▶ _Excerpts from a dataset_
# # #

import Summits.QuantumAdvantage.QuantumAdvantage.Theorems.LinnikCubicClassGroupsDegreeOnePrimesEscapeConjClassShortIntervalDH
import Summits.QuantumAdvantage.QuantumAdvantage.Theorems.LinnikCubicClassGroupsDegreeOnePrimesEscapeConjClassShortIntervalCorollaries
import HarnessLib

/-!
# Primes with prescribed Frobenius class in every short interval of the Linnik range — every class,
# every Galois number field, unconditionally

Topic `Summits/QuantumAdvantage/QuantumAdvantage/Theorems`, cell B2b-1 (linnik-cubic), PART A (gen 17); helper
toward the crux `DegreeOnePrimesEscape` (stmt-QuantumAdvantage-11543) of route `LinnikCubicClassGroups`
(value = theorem, NOT summit progress).

**Theorem (`exists_prime_frobenius_mem_shortInterval_all`).**  For every `n > 1` there are `δ, L > 0` such that
for every Galois number field `N/ℚ` of degree `n`, every `σ ∈ Gal(N/ℚ)`, every `x ≥ |d_N|^L` and every `h` with
`x^{1−δ} ≤ h ≤ x`, the interval `(x, x+h]` contains a prime `p ∤ d_N` with `Frob_p ∈ C(σ)`.
No hypothesis on exceptional zeros: in the flat regime (`ζ_{N^{⟨σ⟩}}(β₁) = 0`) the Deuring–Heilbronn-sharp
theorem `frobeniusClass_shortInterval_dh` has error relative to the flat main term `δ_C (h − I) > 0`.
This sharpens `exists_prime_frobenius_mem_shortInterval` (which needed `ζ_{N^{⟨σ⟩}}(β₁) ≠ 0`) and contains the
least-prime bound `p ≪ |d_N|^{L}` with `Frob_p = C` (Linnik–Chebotarev, [LagariasMontgomeryOdlyzko1979, Thm. 1.1])
as the case `h = x`.
-/

noncomputable section

open scoped NumberField nonZeroDivisors Classical
open Finset Real Ideal NumberField IsDedekindDomain
open Literature.NumberTheory.NumberFields Literature.NumberTheory.LFunctions
  Literature.NumberTheory.LFunctions.NumberField Literature.NumberTheory.GaloisRepresentations

namespace Summit.QuantumAdvantage.QuantumAdvantage.Theorems.DegreeOnePrimesEscape

/-- If the `log`-weighted count of the primes `p ≤ y` with property `P` strictly increases from `y = x` to
`y = x + h`, there is a prime `p ∈ (x, x+h]` with `P p`. -/
theorem exists_prime_of_logSum_lt {P : ℕ → Prop} [DecidablePred P] {x h : ℝ} (hx : 0 ≤ x) (hh : 0 ≤ h)
    (hlt : (∑ p ∈ (Nat.primesLE ⌊x⌋₊).filter P, Real.log p) <
      ∑ p ∈ (Nat.primesLE ⌊x + h⌋₊).filter P, Real.log p) :
    ∃ p : ℕ, p.Prime ∧ x < p ∧ (p : ℝ) ≤ x + h ∧ P p := by
  have hsub : (Nat.primesLE ⌊x⌋₊).filter P ⊆ (Nat.primesLE ⌊x + h⌋₊).filter P := by
    intro p hp
    rw [Finset.mem_filter, Nat.primesLE_eq_filter_range, Finset.mem_filter, Finset.mem_range] at hp ⊢
    refine ⟨⟨?_, hp.1.2⟩, hp.2⟩
    have : ⌊x⌋₊ ≤ ⌊x + h⌋₊ := Nat.floor_le_floor (by linarith)
    omega
  have hS : 0 < ∑ p ∈ (Nat.primesLE ⌊x + h⌋₊).filter P \ (Nat.primesLE ⌊x⌋₊).filter P, Real.log p := by
    rw [← Finset.sum_sdiff hsub] at hlt; linarith
  obtain ⟨p, hp, -⟩ := Finset.exists_ne_zero_of_sum_ne_zero hS.ne'
  rw [Finset.mem_sdiff, Finset.mem_filter, Nat.primesLE_eq_filter_range, Finset.mem_filter, Finset.mem_range] at hp
  obtain ⟨⟨⟨hple, hprime⟩, hPp⟩, hnot⟩ := hp
  have hpgt : ⌊x⌋₊ < p := by
    by_contra hle
    push Not at hle
    exact hnot (by
      rw [Finset.mem_filter, Nat.primesLE_eq_filter_range, Finset.mem_filter, Finset.mem_range]
      exact ⟨⟨by omega, hprime⟩, hPp⟩)
  refine ⟨p, hprime, Nat.lt_of_floor_lt hpgt, ?_, hPp⟩
  have : (p : ℝ) ≤ ⌊x + h⌋₊ := by exact_mod_cast Nat.le_of_lt_succ hple
  exact this.trans (Nat.floor_le (by linarith))

/-- **Every short interval `(x, x+h]` of the Linnik range (`x ≥ |d_N|^L`, `x^{1−δ} ≤ h ≤ x`) contains a prime
`p ∤ d_N` with `Frob_p ∈ C(σ)` — for EVERY class of EVERY Galois number field, unconditionally.**
[cite: LagariasMontgomeryOdlyzko1979, Theorem 1.1] [cite: Stark1974, Theorem 1'] -/
theorem exists_prime_frobenius_mem_shortInterval_all (n : ℕ) (hn : 1 < n) :
    ∃ δ L : ℝ, 0 < δ ∧ δ ≤ 1 / 64 ∧ 0 < L ∧
      ∀ (N : Type) [Field N] [NumberField N] [IsGalois ℚ N], Module.finrank ℚ N = n → ∀ σ : N ≃ₐ[ℚ] N,
      ∀ x h : ℝ, ((NumberField.discr N).natAbs : ℝ) ^ L ≤ x → x ^ (1 - δ) ≤ h → h ≤ x →
        ∃ p : ℕ, p.Prime ∧ x < p ∧ (p : ℝ) ≤ x + h ∧ ¬ ((p : ℤ) ∣ NumberField.discr N) ∧
          ∃ (Q : Ideal (𝓞 N)) (_ : Q.IsMaximal) (_ : Q.LiesOver (span {(p : ℤ)})) (φ g : N ≃ₐ[ℚ] N),
            IsArithFrobAt ℤ φ Q ∧ Q.inertia (N ≃ₐ[ℚ] N) = ⊥ ∧ g * φ * g⁻¹ = σ := by
  obtain ⟨δ, L, c, hδ0, hδ64, hL0, hc0, hc4, -, hmain⟩ :=
    frobeniusClass_shortInterval_dh n hn (κ := 1 / 2) (by norm_num) (by norm_num)
  refine ⟨δ, L, hδ0, hδ64, hL0, fun N _ _ _ hN σ x h hx hhx hhx' => ?_⟩
  obtain ⟨hA, hB⟩ := hmain N hN σ x h hx hhx hhx'
  have hN1 : 1 < Module.finrank ℚ N := by rw [hN]; exact hn
  have hd3 : (3 : ℝ) ≤ ((NumberField.discr N).natAbs : ℝ) := three_le_natAbs_discr_real N hN1
  have hx1 : 1 < x := by
    have h1 : (3 : ℝ) ^ L ≤ ((NumberField.discr N).natAbs : ℝ) ^ L :=
      Real.rpow_le_rpow (by norm_num) hd3 hL0.le
    have h2 : (1 : ℝ) < (3 : ℝ) ^ L := Real.one_lt_rpow (by norm_num) hL0
    linarith
  have hx0 : 0 < x := by linarith
  have hh0 : 0 < h := lt_of_lt_of_le (Real.rpow_pos_of_pos hx0 _) hhx
  have hdC0 : 0 < (Nat.card {τ : N ≃ₐ[ℚ] N // IsConj σ τ} : ℝ) / Nat.card (N ≃ₐ[ℚ] N) := by
    have h1 : 0 < Nat.card {τ : N ≃ₐ[ℚ] N // IsConj σ τ} := by
      haveI : Nonempty {τ : N ≃ₐ[ℚ] N // IsConj σ τ} := ⟨⟨σ, IsConj.refl σ⟩⟩
      exact Nat.card_pos
    have h2 : 0 < Nat.card (N ≃ₐ[ℚ] N) := Nat.card_pos
    exact div_pos (by exact_mod_cast h1) (by exact_mod_cast h2)
  set δC : ℝ := (Nat.card {τ : N ≃ₐ[ℚ] N // IsConj σ τ} : ℝ) / Nat.card (N ≃ₐ[ℚ] N) with hδC
  set P : ℕ → Prop := fun p : ℕ => ¬ ((p : ℤ) ∣ NumberField.discr N) ∧
    ∃ (Q : Ideal (𝓞 N)) (_ : Q.IsMaximal) (_ : Q.LiesOver (span {(p : ℤ)})) (φ g : N ≃ₐ[ℚ] N),
      IsArithFrobAt ℤ φ Q ∧ Q.inertia (N ≃ₐ[ℚ] N) = ⊥ ∧ g * φ * g⁻¹ = σ with hP
  -- the count increases strictly across `(x, x+h]`
  have hlt : (∑ p ∈ (Nat.primesLE ⌊x⌋₊).filter P, Real.log p) <
      ∑ p ∈ (Nat.primesLE ⌊x + h⌋₊).filter P, Real.log p := by
    have hδCh : 0 < δC * h := mul_pos hdC0 hh0
    by_cases hz : ∃ β₁ : ℝ, dedekindZeta₁ N β₁ = 0 ∧
        1 - c / (Real.log ((NumberField.discr N).natAbs : ℝ) + Real.log 4) < β₁ ∧ β₁ < 1
    · obtain ⟨β₁, hζ, hwin, hβ1⟩ := hz
      obtain ⟨hBp, hBm⟩ := hB β₁ hζ hwin hβ1
      have hβ0 : 0 < β₁ := by
        have hlogd : 0 < Real.log ((NumberField.discr N).natAbs : ℝ) := Real.log_pos (by linarith)
        have hlog4 : 1 < Real.log 4 := by
          rw [show (4:ℝ) = 2 ^ 2 by norm_num, Real.log_pow]; have := Real.log_two_gt_d9; push_cast; linarith
        have : c / (Real.log ((NumberField.discr N).natAbs : ℝ) + Real.log 4) ≤ 1 / 4 := by
          rw [div_le_iff₀ (by linarith)]; nlinarith
        linarith
      by_cases hζE : dedekindZeta₁ (IntermediateField.fixedField (Subgroup.zpowers σ)) β₁ = 0
      · -- flat regime: relative error, and the flat main term is positive
        have hbd := (abs_le.1 (hBp hζE)).1
        have hflat := half_min_mul_le_flat hx1.le hh0.le hβ0 hβ1
        have hμ0 : 0 < min 1 ((1 - β₁) * Real.log x) :=
          lt_min one_pos (mul_pos (by linarith) (Real.log_pos hx1))
        have hpos : 0 < h - ((x + h) ^ β₁ - x ^ β₁) / β₁ := by nlinarith
        have hmain0 : 0 < δC * (h - ((x + h) ^ β₁ - x ^ β₁) / β₁) := mul_pos hdC0 hpos
        linarith
      · have hbd := (abs_le.1 (hBm hζE)).1
        have hI := (rpow_window_div_mem hx1.le hh0.le hβ0 hβ1.le).1
        have := mul_nonneg hdC0.le hI
        have e : δC * (h + ((x + h) ^ β₁ - x ^ β₁) / β₁) = δC * h + δC * (((x + h) ^ β₁ - x ^ β₁) / β₁) := by
          ring
        linarith
    · have hbd := (abs_le.1 (hA hz)).1
      linarith
  obtain ⟨p, hprime, hxp, hpx, hPp⟩ := exists_prime_of_logSum_lt hx0.le hh0.le hlt
  exact ⟨p, hprime, hxp, hpx, hPp.1, hPp.2⟩

end Summit.QuantumAdvantage.QuantumAdvantage.Theorems.DegreeOnePrimesEscape

end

# # #

From the records above, reproduce exactly the lines from the one with "have hdC0 : 0" to the one with "hwin, hβ1⟩ := hz", both included, and no others.

  have hdC0 : 0 < (Nat.card {τ : N ≃ₐ[ℚ] N // IsConj σ τ} : ℝ) / Nat.card (N ≃ₐ[ℚ] N) := by
    have h1 : 0 < Nat.card {τ : N ≃ₐ[ℚ] N // IsConj σ τ} := by
      haveI : Nonempty {τ : N ≃ₐ[ℚ] N // IsConj σ τ} := ⟨⟨σ, IsConj.refl σ⟩⟩
      exact Nat.card_pos
    have h2 : 0 < Nat.card (N ≃ₐ[ℚ] N) := Nat.card_pos
    exact div_pos (by exact_mod_cast h1) (by exact_mod_cast h2)
  set δC : ℝ := (Nat.card {τ : N ≃ₐ[ℚ] N // IsConj σ τ} : ℝ) / Nat.card (N ≃ₐ[ℚ] N) with hδC
  set P : ℕ → Prop := fun p : ℕ => ¬ ((p : ℤ) ∣ NumberField.discr N) ∧
    ∃ (Q : Ideal (𝓞 N)) (_ : Q.IsMaximal) (_ : Q.LiesOver (span {(p : ℤ)})) (φ g : N ≃ₐ[ℚ] N),
      IsArithFrobAt ℤ φ Q ∧ Q.inertia (N ≃ₐ[ℚ] N) = ⊥ ∧ g * φ * g⁻¹ = σ with hP
  -- the count increases strictly across `(x, x+h]`
  have hlt : (∑ p ∈ (Nat.primesLE ⌊x⌋₊).filter P, Real.log p) <
      ∑ p ∈ (Nat.primesLE ⌊x + h⌋₊).filter P, Real.log p := by
    have hδCh : 0 < δC * h := mul_pos hdC0 hh0
    by_cases hz : ∃ β₁ : ℝ, dedekindZeta₁ N β₁ = 0 ∧
        1 - c / (Real.log ((NumberField.discr N).natAbs : ℝ) + Real.log 4) < β₁ ∧ β₁ < 1
    · obtain ⟨β₁, hζ, hwin, hβ1⟩ := hz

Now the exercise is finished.